Work to complete.
Below is a listing. Quote from it, exactly, the lines from the one containing "calc ((s.filter (fun" down to the one containing "## The cyclic", both ends included, and nothing else.
━━━━━ Dataset records
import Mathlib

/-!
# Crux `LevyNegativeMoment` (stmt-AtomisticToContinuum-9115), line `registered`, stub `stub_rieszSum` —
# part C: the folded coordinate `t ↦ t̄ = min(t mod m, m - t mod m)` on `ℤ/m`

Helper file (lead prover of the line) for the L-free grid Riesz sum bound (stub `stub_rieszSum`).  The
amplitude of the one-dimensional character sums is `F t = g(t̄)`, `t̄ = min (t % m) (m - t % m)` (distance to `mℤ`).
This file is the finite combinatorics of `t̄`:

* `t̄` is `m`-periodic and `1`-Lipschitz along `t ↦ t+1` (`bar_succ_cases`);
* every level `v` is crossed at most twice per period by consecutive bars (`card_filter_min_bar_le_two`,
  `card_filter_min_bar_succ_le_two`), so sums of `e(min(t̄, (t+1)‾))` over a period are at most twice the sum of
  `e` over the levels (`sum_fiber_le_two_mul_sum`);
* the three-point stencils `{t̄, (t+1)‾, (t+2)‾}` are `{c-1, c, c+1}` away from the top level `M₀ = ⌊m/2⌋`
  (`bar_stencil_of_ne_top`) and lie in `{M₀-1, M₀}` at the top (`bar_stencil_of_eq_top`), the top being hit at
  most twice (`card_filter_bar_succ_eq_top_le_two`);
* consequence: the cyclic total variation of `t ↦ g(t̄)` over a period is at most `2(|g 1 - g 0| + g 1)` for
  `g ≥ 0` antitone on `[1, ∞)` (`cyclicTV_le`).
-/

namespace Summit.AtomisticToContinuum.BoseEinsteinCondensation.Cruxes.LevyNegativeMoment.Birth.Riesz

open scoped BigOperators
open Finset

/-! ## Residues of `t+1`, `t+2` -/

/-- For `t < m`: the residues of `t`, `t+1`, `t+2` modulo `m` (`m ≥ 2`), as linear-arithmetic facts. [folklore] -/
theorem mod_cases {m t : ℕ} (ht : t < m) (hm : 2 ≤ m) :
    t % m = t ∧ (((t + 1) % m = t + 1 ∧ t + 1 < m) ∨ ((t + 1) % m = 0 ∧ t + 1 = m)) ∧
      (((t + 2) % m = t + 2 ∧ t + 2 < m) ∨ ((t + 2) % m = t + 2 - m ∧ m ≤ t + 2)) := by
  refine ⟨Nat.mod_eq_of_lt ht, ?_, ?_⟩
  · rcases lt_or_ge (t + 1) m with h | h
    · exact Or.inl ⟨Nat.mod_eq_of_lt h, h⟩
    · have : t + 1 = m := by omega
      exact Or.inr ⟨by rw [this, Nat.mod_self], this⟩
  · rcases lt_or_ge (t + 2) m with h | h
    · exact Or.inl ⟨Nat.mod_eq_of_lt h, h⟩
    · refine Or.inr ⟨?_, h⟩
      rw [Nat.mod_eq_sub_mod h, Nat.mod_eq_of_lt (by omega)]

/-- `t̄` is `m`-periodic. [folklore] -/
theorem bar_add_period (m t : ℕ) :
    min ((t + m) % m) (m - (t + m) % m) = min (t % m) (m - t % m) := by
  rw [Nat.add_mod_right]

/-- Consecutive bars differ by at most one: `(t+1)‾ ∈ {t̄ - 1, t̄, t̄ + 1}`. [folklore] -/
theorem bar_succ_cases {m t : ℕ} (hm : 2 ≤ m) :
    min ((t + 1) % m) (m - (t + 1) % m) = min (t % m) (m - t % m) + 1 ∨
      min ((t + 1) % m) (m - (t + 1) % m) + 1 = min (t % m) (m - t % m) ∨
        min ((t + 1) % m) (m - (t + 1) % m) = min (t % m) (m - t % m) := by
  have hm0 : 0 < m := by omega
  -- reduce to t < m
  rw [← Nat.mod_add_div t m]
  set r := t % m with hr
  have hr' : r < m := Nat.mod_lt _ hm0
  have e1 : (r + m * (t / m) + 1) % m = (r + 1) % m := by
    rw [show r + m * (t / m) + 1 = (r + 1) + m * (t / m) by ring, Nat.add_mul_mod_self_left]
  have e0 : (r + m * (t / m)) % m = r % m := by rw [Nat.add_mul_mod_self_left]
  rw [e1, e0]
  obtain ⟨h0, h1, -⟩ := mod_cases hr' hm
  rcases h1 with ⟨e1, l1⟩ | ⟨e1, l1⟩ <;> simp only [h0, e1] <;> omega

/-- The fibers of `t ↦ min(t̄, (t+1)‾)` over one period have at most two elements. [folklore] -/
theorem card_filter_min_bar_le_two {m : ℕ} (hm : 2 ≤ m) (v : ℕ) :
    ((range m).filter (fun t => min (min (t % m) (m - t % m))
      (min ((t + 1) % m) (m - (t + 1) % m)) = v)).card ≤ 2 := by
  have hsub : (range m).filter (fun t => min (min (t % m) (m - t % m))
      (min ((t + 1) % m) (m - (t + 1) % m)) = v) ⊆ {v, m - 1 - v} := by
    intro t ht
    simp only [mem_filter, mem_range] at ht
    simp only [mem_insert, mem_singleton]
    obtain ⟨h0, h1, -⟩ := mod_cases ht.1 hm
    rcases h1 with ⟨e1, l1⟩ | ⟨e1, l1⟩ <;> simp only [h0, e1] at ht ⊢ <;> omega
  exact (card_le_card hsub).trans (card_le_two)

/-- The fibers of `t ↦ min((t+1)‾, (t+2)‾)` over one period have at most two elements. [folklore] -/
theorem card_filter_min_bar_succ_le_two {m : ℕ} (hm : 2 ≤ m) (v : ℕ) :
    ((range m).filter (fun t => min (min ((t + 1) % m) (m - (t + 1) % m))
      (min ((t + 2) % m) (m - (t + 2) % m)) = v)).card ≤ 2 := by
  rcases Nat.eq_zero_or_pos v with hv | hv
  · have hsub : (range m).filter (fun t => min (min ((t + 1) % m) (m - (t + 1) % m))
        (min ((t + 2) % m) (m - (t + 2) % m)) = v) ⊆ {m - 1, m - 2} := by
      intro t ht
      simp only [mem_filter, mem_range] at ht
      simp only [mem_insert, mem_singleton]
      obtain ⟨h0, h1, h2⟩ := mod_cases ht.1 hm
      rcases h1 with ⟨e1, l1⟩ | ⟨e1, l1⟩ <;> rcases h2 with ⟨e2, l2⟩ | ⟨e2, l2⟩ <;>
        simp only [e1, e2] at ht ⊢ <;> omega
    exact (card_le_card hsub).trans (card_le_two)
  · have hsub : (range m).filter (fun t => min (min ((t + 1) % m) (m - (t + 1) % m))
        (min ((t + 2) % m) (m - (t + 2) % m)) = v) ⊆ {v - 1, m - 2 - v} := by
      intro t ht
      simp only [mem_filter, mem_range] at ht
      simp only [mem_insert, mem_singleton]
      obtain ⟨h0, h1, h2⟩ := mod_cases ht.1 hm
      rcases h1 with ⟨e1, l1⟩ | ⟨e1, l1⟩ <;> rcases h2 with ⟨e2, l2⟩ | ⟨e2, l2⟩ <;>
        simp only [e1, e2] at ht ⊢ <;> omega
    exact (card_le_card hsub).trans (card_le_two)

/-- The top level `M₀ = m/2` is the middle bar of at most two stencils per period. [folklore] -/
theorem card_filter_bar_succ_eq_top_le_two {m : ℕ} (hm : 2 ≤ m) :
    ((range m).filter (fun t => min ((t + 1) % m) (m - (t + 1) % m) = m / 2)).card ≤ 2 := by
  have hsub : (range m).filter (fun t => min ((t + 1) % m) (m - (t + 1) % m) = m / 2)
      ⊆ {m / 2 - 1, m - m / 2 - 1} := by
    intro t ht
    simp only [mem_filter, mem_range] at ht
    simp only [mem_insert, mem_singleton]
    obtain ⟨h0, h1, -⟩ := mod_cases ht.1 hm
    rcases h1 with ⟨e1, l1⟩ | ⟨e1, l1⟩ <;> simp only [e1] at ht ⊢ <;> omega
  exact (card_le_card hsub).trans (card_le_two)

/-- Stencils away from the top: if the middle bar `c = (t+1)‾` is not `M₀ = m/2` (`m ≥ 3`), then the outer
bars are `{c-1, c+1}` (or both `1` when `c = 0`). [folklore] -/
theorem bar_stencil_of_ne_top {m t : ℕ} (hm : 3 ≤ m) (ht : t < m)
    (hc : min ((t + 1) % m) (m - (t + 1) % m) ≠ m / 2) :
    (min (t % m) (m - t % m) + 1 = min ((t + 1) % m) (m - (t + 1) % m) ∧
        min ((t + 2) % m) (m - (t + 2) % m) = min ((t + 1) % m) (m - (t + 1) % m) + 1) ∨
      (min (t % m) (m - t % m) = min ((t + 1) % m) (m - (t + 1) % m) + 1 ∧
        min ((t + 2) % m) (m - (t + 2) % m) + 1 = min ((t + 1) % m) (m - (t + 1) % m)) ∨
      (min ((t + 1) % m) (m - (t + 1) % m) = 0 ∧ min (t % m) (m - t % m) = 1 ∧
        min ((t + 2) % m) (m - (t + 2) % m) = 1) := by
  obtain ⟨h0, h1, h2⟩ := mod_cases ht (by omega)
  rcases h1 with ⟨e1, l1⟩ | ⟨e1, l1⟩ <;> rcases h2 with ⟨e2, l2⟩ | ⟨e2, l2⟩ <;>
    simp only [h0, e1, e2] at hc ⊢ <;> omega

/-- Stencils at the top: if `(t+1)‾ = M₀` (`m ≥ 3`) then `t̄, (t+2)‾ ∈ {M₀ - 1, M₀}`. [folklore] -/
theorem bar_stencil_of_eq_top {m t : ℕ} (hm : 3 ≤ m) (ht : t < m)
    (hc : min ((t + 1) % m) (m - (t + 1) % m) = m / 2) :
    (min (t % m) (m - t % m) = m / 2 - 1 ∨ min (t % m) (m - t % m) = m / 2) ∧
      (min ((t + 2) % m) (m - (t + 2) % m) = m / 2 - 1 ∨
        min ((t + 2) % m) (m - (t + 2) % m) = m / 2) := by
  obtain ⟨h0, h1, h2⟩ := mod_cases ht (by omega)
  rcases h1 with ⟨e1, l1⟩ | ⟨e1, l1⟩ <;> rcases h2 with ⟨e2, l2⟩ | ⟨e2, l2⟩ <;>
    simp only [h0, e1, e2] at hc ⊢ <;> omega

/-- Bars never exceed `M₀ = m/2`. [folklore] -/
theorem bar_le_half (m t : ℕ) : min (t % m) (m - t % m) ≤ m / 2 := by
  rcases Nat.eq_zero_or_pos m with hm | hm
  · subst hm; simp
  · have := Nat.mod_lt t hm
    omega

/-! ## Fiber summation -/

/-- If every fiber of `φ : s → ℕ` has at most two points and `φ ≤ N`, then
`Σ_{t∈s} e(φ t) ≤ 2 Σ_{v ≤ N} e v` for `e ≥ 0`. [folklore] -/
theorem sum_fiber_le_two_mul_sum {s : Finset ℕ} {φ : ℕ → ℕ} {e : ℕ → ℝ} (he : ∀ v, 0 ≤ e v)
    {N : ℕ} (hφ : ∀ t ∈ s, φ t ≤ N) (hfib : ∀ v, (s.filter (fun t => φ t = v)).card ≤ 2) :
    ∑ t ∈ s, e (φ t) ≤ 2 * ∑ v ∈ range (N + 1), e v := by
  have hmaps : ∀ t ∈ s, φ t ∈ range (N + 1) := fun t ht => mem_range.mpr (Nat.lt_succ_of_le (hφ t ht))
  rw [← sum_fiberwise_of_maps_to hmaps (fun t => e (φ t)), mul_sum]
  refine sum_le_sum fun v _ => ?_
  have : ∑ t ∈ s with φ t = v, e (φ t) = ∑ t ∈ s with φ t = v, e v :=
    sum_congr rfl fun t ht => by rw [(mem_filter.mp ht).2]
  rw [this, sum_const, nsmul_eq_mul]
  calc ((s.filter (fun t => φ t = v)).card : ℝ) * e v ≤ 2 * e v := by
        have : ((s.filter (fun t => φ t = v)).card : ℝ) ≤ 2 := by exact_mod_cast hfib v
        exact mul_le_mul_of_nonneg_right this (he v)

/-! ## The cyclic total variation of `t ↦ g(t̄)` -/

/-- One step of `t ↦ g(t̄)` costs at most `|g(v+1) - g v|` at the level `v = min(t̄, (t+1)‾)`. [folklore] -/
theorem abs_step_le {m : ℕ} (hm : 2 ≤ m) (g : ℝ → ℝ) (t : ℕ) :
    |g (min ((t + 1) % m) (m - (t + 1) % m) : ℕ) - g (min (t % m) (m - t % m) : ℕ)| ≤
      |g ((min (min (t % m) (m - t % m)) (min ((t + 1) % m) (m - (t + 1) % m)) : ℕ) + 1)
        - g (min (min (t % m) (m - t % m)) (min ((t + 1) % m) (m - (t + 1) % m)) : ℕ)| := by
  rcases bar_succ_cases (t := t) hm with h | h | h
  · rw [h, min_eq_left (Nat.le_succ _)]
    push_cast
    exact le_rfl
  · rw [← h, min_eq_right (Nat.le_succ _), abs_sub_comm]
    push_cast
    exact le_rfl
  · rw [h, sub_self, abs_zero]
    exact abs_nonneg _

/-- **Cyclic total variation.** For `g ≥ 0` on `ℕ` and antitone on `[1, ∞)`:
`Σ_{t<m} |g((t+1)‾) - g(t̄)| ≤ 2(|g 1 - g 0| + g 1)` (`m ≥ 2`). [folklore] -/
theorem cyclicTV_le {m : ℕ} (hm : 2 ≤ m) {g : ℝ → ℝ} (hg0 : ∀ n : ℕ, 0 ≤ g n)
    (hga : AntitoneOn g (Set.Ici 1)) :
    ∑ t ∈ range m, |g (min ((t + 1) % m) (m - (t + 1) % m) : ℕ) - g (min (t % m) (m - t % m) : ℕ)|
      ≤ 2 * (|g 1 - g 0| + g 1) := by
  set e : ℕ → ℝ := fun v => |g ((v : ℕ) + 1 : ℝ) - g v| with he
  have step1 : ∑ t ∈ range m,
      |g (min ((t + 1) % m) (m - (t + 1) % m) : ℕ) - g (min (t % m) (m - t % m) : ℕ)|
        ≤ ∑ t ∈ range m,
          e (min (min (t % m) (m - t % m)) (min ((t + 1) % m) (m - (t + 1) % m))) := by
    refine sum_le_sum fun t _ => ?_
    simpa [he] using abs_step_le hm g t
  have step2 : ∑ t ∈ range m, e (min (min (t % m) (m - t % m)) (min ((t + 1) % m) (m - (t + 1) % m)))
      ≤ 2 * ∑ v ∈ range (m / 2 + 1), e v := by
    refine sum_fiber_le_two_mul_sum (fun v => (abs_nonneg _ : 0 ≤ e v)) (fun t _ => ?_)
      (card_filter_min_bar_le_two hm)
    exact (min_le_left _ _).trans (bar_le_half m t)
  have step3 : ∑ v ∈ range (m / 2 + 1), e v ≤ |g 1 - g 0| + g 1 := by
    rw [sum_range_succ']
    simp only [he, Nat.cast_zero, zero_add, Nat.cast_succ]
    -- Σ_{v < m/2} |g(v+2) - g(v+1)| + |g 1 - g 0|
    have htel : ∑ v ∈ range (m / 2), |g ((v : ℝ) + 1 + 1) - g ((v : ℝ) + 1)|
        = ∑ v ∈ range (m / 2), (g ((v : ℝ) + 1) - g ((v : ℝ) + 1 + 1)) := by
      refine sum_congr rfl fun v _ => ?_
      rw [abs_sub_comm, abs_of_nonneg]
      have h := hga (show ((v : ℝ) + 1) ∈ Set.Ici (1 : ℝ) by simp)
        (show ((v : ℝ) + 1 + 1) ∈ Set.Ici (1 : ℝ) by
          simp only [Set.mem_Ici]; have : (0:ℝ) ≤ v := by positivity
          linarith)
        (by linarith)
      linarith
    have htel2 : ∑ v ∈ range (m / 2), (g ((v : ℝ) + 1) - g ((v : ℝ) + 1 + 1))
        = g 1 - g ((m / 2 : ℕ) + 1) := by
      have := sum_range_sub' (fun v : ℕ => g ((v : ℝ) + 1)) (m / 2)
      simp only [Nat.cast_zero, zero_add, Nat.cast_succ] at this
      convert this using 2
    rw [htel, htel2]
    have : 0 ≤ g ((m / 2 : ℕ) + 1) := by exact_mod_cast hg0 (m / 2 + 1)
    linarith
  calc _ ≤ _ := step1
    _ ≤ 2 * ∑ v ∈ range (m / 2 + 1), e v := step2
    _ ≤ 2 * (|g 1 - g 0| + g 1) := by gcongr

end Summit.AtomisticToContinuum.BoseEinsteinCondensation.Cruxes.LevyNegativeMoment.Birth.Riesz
━━━━━━━━━━
━━━━━ Dataset records
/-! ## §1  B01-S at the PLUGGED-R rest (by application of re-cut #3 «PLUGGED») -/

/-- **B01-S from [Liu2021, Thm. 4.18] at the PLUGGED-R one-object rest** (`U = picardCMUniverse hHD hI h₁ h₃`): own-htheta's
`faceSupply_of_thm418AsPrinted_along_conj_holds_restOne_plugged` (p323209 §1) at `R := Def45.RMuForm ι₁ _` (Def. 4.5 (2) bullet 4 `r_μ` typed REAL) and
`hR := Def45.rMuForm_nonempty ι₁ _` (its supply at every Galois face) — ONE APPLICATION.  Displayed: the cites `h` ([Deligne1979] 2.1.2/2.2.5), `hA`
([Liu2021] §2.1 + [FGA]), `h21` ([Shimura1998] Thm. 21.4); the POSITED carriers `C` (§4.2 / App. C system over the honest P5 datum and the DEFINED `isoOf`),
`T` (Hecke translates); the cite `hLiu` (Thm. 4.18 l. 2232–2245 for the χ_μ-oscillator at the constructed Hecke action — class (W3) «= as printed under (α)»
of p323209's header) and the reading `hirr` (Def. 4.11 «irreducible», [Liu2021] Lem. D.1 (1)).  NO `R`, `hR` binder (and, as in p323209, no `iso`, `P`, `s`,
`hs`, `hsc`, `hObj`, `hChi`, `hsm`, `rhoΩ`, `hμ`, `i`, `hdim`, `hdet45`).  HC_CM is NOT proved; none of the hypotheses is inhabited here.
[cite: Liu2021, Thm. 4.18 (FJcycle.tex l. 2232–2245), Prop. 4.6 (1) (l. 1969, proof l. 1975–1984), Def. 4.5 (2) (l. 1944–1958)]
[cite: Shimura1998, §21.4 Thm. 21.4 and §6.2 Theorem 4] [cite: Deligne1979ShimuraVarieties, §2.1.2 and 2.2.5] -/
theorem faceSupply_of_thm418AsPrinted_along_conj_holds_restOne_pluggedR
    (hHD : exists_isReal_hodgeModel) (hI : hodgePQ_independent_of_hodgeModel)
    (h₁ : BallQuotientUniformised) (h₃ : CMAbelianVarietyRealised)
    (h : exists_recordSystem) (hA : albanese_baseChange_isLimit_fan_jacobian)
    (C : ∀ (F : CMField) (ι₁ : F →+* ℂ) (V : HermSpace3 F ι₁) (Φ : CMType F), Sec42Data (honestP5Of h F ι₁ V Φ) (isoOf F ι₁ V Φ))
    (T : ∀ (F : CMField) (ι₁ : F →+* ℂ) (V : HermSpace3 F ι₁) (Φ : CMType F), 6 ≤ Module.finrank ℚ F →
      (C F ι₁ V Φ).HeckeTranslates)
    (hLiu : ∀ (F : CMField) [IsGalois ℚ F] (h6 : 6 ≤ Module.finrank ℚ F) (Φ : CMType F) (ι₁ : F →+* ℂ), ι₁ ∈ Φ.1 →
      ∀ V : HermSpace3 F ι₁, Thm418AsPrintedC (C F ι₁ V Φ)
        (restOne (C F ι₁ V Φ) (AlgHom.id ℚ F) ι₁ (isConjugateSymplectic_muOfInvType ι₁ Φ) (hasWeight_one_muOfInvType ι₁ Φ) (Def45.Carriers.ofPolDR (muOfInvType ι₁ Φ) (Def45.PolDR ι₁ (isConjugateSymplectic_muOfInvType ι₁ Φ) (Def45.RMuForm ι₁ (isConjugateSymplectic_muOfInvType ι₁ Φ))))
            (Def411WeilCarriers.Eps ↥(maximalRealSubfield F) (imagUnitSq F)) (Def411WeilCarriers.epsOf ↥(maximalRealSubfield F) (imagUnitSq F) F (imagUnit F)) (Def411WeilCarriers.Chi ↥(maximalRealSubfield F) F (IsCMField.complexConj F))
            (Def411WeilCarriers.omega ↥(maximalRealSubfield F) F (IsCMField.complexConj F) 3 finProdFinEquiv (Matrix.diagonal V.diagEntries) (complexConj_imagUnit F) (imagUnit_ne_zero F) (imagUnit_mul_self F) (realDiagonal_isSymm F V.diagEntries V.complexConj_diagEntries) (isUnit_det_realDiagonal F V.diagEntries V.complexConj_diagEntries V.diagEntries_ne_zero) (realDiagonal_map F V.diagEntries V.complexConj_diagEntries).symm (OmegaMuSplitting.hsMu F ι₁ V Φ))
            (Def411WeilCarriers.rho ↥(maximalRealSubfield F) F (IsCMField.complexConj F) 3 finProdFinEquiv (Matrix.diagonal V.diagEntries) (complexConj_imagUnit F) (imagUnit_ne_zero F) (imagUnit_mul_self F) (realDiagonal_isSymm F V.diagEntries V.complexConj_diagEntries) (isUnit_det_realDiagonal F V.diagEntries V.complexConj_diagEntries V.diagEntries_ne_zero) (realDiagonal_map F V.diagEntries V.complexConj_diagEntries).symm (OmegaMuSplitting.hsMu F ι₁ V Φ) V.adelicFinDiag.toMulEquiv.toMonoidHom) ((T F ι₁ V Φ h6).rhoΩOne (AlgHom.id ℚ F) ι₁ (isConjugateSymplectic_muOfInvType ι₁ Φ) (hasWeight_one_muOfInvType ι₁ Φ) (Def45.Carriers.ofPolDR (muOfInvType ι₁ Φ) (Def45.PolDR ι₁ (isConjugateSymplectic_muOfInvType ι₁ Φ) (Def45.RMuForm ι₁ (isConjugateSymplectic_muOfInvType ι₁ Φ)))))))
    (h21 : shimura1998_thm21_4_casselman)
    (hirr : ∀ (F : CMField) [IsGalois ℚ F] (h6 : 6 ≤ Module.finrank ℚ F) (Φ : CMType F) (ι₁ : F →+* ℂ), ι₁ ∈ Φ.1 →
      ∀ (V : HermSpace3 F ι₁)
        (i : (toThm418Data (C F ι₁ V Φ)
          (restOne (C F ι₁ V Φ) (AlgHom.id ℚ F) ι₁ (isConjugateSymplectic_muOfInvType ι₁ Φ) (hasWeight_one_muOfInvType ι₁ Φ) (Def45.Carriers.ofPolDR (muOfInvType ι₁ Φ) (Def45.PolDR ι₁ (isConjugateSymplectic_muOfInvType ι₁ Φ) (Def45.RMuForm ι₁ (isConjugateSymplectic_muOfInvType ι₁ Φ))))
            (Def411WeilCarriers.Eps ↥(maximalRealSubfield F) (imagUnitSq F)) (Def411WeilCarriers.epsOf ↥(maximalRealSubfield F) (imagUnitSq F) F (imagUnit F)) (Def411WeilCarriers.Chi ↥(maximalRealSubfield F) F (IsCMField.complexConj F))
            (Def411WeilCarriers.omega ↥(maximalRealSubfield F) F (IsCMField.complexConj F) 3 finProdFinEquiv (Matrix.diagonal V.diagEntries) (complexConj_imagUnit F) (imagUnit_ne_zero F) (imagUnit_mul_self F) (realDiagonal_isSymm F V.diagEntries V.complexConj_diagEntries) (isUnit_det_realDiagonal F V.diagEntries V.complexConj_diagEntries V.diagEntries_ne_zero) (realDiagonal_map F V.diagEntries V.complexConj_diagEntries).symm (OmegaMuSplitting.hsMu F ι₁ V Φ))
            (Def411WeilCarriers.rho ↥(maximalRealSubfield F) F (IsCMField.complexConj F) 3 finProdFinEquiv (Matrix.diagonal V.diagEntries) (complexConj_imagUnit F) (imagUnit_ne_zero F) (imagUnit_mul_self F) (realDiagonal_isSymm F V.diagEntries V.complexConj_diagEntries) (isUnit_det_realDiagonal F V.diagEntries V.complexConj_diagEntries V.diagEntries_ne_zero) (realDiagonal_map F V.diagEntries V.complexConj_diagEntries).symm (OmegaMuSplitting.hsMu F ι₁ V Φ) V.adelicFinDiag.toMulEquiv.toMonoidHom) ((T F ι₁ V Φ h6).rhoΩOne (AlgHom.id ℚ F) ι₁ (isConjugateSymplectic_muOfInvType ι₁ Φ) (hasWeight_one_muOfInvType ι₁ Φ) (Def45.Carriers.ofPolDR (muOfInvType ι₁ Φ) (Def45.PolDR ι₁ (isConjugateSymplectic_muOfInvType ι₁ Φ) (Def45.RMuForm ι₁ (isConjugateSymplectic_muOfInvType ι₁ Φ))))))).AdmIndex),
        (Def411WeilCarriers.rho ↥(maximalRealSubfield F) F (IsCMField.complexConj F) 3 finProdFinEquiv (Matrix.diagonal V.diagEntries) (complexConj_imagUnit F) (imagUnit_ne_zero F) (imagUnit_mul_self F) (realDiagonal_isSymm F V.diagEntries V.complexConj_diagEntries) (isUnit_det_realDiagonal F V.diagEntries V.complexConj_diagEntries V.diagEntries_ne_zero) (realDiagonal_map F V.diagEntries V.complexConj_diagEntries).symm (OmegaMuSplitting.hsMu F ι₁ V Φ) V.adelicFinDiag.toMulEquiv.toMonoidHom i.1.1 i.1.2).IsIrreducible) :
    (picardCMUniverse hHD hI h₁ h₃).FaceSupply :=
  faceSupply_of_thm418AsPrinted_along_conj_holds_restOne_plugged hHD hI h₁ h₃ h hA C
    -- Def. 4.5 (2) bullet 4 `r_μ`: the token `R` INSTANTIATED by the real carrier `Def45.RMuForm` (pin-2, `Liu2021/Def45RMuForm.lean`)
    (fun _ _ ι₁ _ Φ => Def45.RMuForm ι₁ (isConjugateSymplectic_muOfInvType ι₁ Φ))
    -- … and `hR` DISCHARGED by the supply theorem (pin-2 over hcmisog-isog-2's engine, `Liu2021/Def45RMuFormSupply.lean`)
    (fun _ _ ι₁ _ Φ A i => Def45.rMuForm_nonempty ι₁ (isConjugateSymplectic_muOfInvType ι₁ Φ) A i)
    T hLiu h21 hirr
━━━━━━━━━━
Response to this exercise.
  calc ((s.filter (fun t => φ t = v)).card : ℝ) * e v ≤ 2 * e v := by
        have : ((s.filter (fun t => φ t = v)).card : ℝ) ≤ 2 := by exact_mod_cast hfib v
        exact mul_le_mul_of_nonneg_right this (he v)

/-! ## The cyclic total variation of `t ↦ g(t̄)` -/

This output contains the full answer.